Lors du dernier conseil municipal d'Uzès, les élus ont voté à la majorité contre l'adhésion à la future association de préfiguration du parc naturel régional (PNR). Un signal fort envoyé par la ville centre de l'Uzège et du futur périmètre. Toutefois, Philippe Marchesi, le président du Pôle d'équilibre territorial et rural (PETR)-qui porte le projet de parc-, s'est montré rassurant. Il a indiqué : "Est-ce qu'on peut imaginer aujourd'hui que sur les 72 communes (du périmètre), il y en ait une qui a un droit de véto sur un projet de cette taille ? Je ne vois pas le conseil régional et Mme Delga dire que si Uzès n'y va pas, on arrête tout. C'est impossible. (...) Le PNR ne doit pas s'arrêter parce qu'une commune a dit non."
En effet, une grande majorité des communes incluses dans le périmètre ont délibéré favorablement. C'est pourquoi, neuf maires du Pays d'Uzès (*) ont signé un communiqué de presse pour réaffirmer leur soutien au président du PETR et leur engagement dans la démarche de création de l'association de préfiguration. Ils comptent sur les élus départementaux et régionaux pour continuer à porter ce projet et le faire aboutir.
"Il paraissait incongru de dire non à une délibération qui ne vise pas à dire oui à un PNR"
Pour eux, "il paraissait incongru de dire non à une délibération qui ne vise pas à dire oui à un PNR (les communes seront interrogées sur cette question plus tard, dans 2 ou 3 ans) mais qui vise à demander la participation à la rédaction du projet de territoire (cela s’appelle une charte pour un PNR)". Ces maires ont conscience que si le projet final ne leur convient pas, "rien ne les oblige à adhérer au PNR à la fin de la rédaction de la charte", est-il indiqué dans le communiqué commun.
Les signataires se disent donc étonnés de la position du conseil municipal d'Uzès et réfutent les arguments qui ont pu être avancés par le Premier magistrat. Réfutant un PNR coûtant trop cher, les maires favorables rappellent que "les évolutions législatives récentes (2022) augmentent les dotations budgétaires notamment pour les petites communes dans des PNR." Ils y voient aussi une belle opportunités pour amener de l'ingiénerie et des moyens financiers dans leurs communes rurales qui en manquent.

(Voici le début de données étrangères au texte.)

import Summits.BirchSwinnertonDyer.BirchSwinnertonDyer.Theorems.AdditiveKolyvaginRoadRamifiedHabitatSignLawStarred
import Literature.NumberTheory.DiophantineGeometry.ConductorExponentZeroProofs
import Literature.NumberTheory.DiophantineGeometry.ConductorAdditiveProofs
import Literature.NumberTheory.DiophantineGeometry.ConductorFactorizationProofs
import Literature.NumberTheory.EllipticCurves.RootNumberProofs
import HarnessLib

/-!
# Route `AdditiveKolyvaginRoad`, crux KS′ `LevelKolyvaginSystemsAdditive` (stmt-BirchSwinnertonDyer-21396), card `ramified-toric-habitat` —
# part 8: Kodaira type I₀* (`e = 2`) — the twist `E^{(p*)}` is GOOD at `p` and the ramified-habitat sign is `−1`, UNCONDITIONALLY modulo
# the Modularity Theorem

Cell `pub/bsd-wall`, width seat `bsd-wall-akr-p2x-w2` g11; `--supports stmt-BirchSwinnertonDyer-21396` (helper). THEOREMS ONLY; no definition,
no named fact, no `sorry`. BSD is not proved by any of this; KS′/KPA′ stay OPEN at `p² ∣ N`.

Parts 1–7 treat `e ∈ {3, 4, 6}`, where `E^{(p*)}` is again additive at `p` and Kellock–Dokchitser's Remark 2.2 at `p` is a named fact. The
remaining potentially good additive type at `p ≥ 5` is I₀* (`ord_p Δ_min = 6`, `e = 2`): there `E^{(p*)}` has GOOD reduction at `p`
(part 5's rescaled model has `ord_p Δ = 0`), `N_{E^{(p*)}} = M`, and Remark 2.2 at `p` is the tree's THEOREM
`atkinLehnerEigenvalueAt_eq_localRootNumberAt_of_twist` (quadratic-twist type). Hence:

* `hasGoodReduction_pStarTwist_padic_of_six`, `conductorNorm_pStarTwist_mul_sq_eq_of_good` — the local data and `N_{E'} = M`;
* `rootNumber_mul_rootNumber_pStarTwist_eq_legendreSym_mul_of_good` — Atkin–Lehner-formal: `w(E)·w(E') = (M/p)·λ_p(f)` (`N' = M`);
* `rootNumber_mul_rootNumber_pStarTwist_of_six` — `w(E)·w(E^{(p*)}) = (M/p)·(−1/p)`, assuming ONLY `exists_isNewformOf`;
* `rootNumber_mul_rootNumber_ramifiedTwist_of_six` — in the `p`-ramified habitat (all primes of `M` split) **`w(E)·w(E^{(d)}) = −1`**, assuming
  only `exists_isNewformOf`: type I₀* never has the definite habitat (principal series, `e = 2 ∣ p − 1`).

With parts 3, 4, 6, 7 this completes the card's sign table on every ADDITIVE POTENTIALLY GOOD `p ≥ 5` for `E` semistable away from `p` and odd
`d`; the potentially multiplicative rows are where the sketch's `SignLawPrincipalSeries` fails (evidence #41 on the crux item).

References: [cite: KellockDokchitser2023, Rem. 2.2 and Thm. 2.3] [cite: Rohrlich1993Compositio, Prop. 2(iii),(iv)] [cite: MurtyMurty1997, Ch. 6 §1]
[cite: Silverman1994, IV.10.2 and IV.10.4] [cite: Knapp1993, Thm. 9.27].
-/

set_option autoImplicit false
set_option linter.dupNamespace false

noncomputable section

open scoped Classical MatrixGroups

open CongruenceSubgroup IsDedekindDomain IsDedekindDomain.HeightOneSpectrum NumberField Rat.HeightOneSpectrum
  WeierstrassCurve Literature.NumberTheory.EllipticCurves Literature.NumberTheory.EllipticCurves.ModularForms
  IsDiscreteValuationRing

namespace Summit.BirchSwinnertonDyer.BirchSwinnertonDyer.Theorems.AdditiveKoly.RamifiedHabitat

/-! ## §9 Type I₀* (`e = 2`): `E^{(p*)}` is GOOD at `p`, and the habitat sign is `−1` UNCONDITIONALLY modulo the Modularity Theorem -/

section IZeroStar

open scoped NumberTheorySymbols

variable {p : ℕ} [Fact p.Prime]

Ils ajoutent : "C’est aussi l’occasion de réfléchir à diminuer le nombre de "couches administratives", le PNR ayant vocation à intégrer le PETR (SCOT) et certains syndicats."

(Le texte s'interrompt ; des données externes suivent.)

import Summits.CriticalPhenomena.PercolationContinuityZ3.Theorems.Transplant.FKConnectivityAllQAntipodalMinorDefs
import Summits.CriticalPhenomena.PercolationContinuityZ3.Theorems.Transplant.FKConnectivityAllQAntipodalWeightDefs
import HarnessLib

/-!
# Connectivity correlation inequalities for `φ_{w,q}`, every `q > 0` — file 23c (DEFINITION): the antipodal up-correlation functional
# with a CONTRACTED SET and a GENERAL LEVEL WEIGHT (the object behind "Theorem U holds coefficientwise in `q` AND in the edge odds `z`")

Definitions file (`--supports stmt-CriticalPhenomena-4575`), FK sub-lane `prim-bschramm-fk-2` (gen 21) of the post-continuity
programme; builds on p205010 (kernel theorem, internal audit signed; external expert review pending).  No named facts, no sorries,
nothing probabilistic.

`…AntipodalMinorDefs.lean` (gen 11) attached to an edge set `E`, a contracted set `C` and terminals `s, t` the functional
`apUpcC q E C s t h = ∑_{γ ⊆ E} q^{k(γ∪C)+k((E\γ)∪C)} (1{s↔t in γ∪C} - 1{s↔t in (E\γ)∪C}) h(γ)` (the coefficient of the monomial
`z^{2·1_C + 1_E}` of the relevant random-cluster covariance polynomial, FK-Q2 §20), and `…AntipodalWeightDefs.lean` (gen 18) replaced,
for `C = ∅`, the geometric level weight `q^ℓ` by an arbitrary sequence `w : ℕ → ℝ`.  This file does both at once:
* `FK.apUpcCLW w E C s t h = ∑_{γ ⊆ E} w(k(γ∪C)+k((E\γ)∪C)) (1{s↔t in γ∪C} - 1{s↔t in (E\γ)∪C}) h(γ)`;
  `apUpcC q E C = apUpcCLW (q^·) E C` (`FK.apUpcC_eq_apUpcCLW`), `apUpcCLW w E ∅ = apUpcLW w E` (`FK.apUpcCLW_empty_right`).
The sibling `…AntipodalMinorWeightUpc.lean` proves `0 ≤ apUpcCLW w M C s t h` on two-terminal series–parallel networks for every
`w ≥ 0` and every monotone `h` — Theorem U at every cluster level in every cell — and derives the `q`-free (level) form of the
single-edge antipodal inequality in every cell: the Rayleigh difference of a series–parallel graph, as a polynomial in the edge odds
`z` and the cluster weight `q`, is `(1 − q)` times a polynomial with nonnegative coefficients.
[cite: Grimmett2006, §1.4 eq. (1.20) (p. 15); §3.8 (pp. 61–62)] [cite: Wagner2006, Thm. 5.8(d), §5.3]
-/

noncomputable section

namespace Summit.CriticalPhenomena.PercolationContinuityZ3.Theorems

namespace FK

open Literature.Probability.LatticeModels Literature.Probability.Percolation
open scoped Classical

variable {V : Type*}

/-- **Antipodal up-correlation functional with a contracted set and a general level weight**:
`apUpcCLW w E C s t h = ∑_{γ ⊆ E} w(k(γ∪C)+k((E\γ)∪C)) · (1{s ↔ t in γ∪C} - 1{s ↔ t in (E\γ)∪C}) · h(γ)`; for `w = (q ^ ·)` this is
`apUpcC q E C s t h`, for `w = 1_{· = ℓ}` the coefficient of `q^ℓ` in `apUpcC · E C s t h`.
[cite: Grimmett2006, §1.4 eq. (1.20) (p. 15); §3.8 (pp. 61–62)] -/
def apUpcCLW (w : ℕ → ℝ) (E C : Finset (Sym2 V)) (s t : V) (h : Finset (Sym2 V) → ℝ) : ℝ :=
  ∑ γ ∈ E.powerset, w (apExpC E C γ) * ((apConn (γ ∪ C) s t - apConn (E \ γ ∪ C) s t) * h γ)

/-- `apUpcC q` is `apUpcCLW` with the geometric weight `n ↦ q^n`. [folklore] -/
theorem apUpcC_eq_apUpcCLW (q : ℝ) (E C : Finset (Sym2 V)) (s t : V) (h : Finset (Sym2 V) → ℝ) :
    apUpcC q E C s t h = apUpcCLW (fun n => q ^ n) E C s t h := rfl

/-- Without contracted edges the functional is `apUpcLW`. [folklore] -/
theorem apUpcCLW_empty_right (w : ℕ → ℝ) (E : Finset (Sym2 V)) (s t : V) (h : Finset (Sym2 V) → ℝ) :
    apUpcCLW w E ∅ s t h = apUpcLW w E s t h := by
  unfold apUpcCLW apUpcLW apExpC apExp
  simp only [Finset.union_empty]

/-- The functional of the empty free set vanishes. [folklore] -/
theorem apUpcCLW_empty (w : ℕ → ℝ) (C : Finset (Sym2 V)) (s t : V) (h : Finset (Sym2 V) → ℝ) : apUpcCLW w ∅ C s t h = 0 := by
  unfold apUpcCLW
  rw [Finset.powerset_empty, Finset.sum_singleton, Finset.sdiff_self, sub_self, zero_mul, mul_zero]

end FK

end Summit.CriticalPhenomena.PercolationContinuityZ3.Theorems

end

"Ce n’est pas un PNR qui bloque les projets mais plutôt le manque de cohérence dans les aménagements"
Les signataires ne pensent pas que le PNR peut être un frein dans le développement du territoire. Au contraire, "les élus que nous sommes savent que ce n’est pas un PNR qui bloque les projets mais plutôt le manque de cohérence dans les aménagements", affirment-ils. Ils comptent bien plancher sur la charte du future parc pour justement donner "de la cohérence, doter le territoire de projets de développement durable et assurer une coordination
optimale avec les services de l’État."
Enfin, ces maires de communes rurales rappellent qu'ils soutiennent globalement les projets intercommunaux entrepris à Uzès, qui est la ville centre de la CCPU (Communauté de communes du Pays d'Uzès), et aimerait en retour "que la ville d’Uzès ait la même position solidaire pour les projets à enjeux pour les communes rurales." Et de conclure : "Le projet de PNR a vocation à être un projet de développement pour l’ensemble des communes du territoire. La ville d’Uzès pourra également en tirer profit."
(*) Le communiqué de presse a été signé par les mairies de La Capelle-et-Masmolène, Bouquet, Belvezet, Aigaliers, Vallabrix, Saint-Maximin, Sanilhac-Sagriès, Collorgues et Garrigues-Sainte-Eulalie.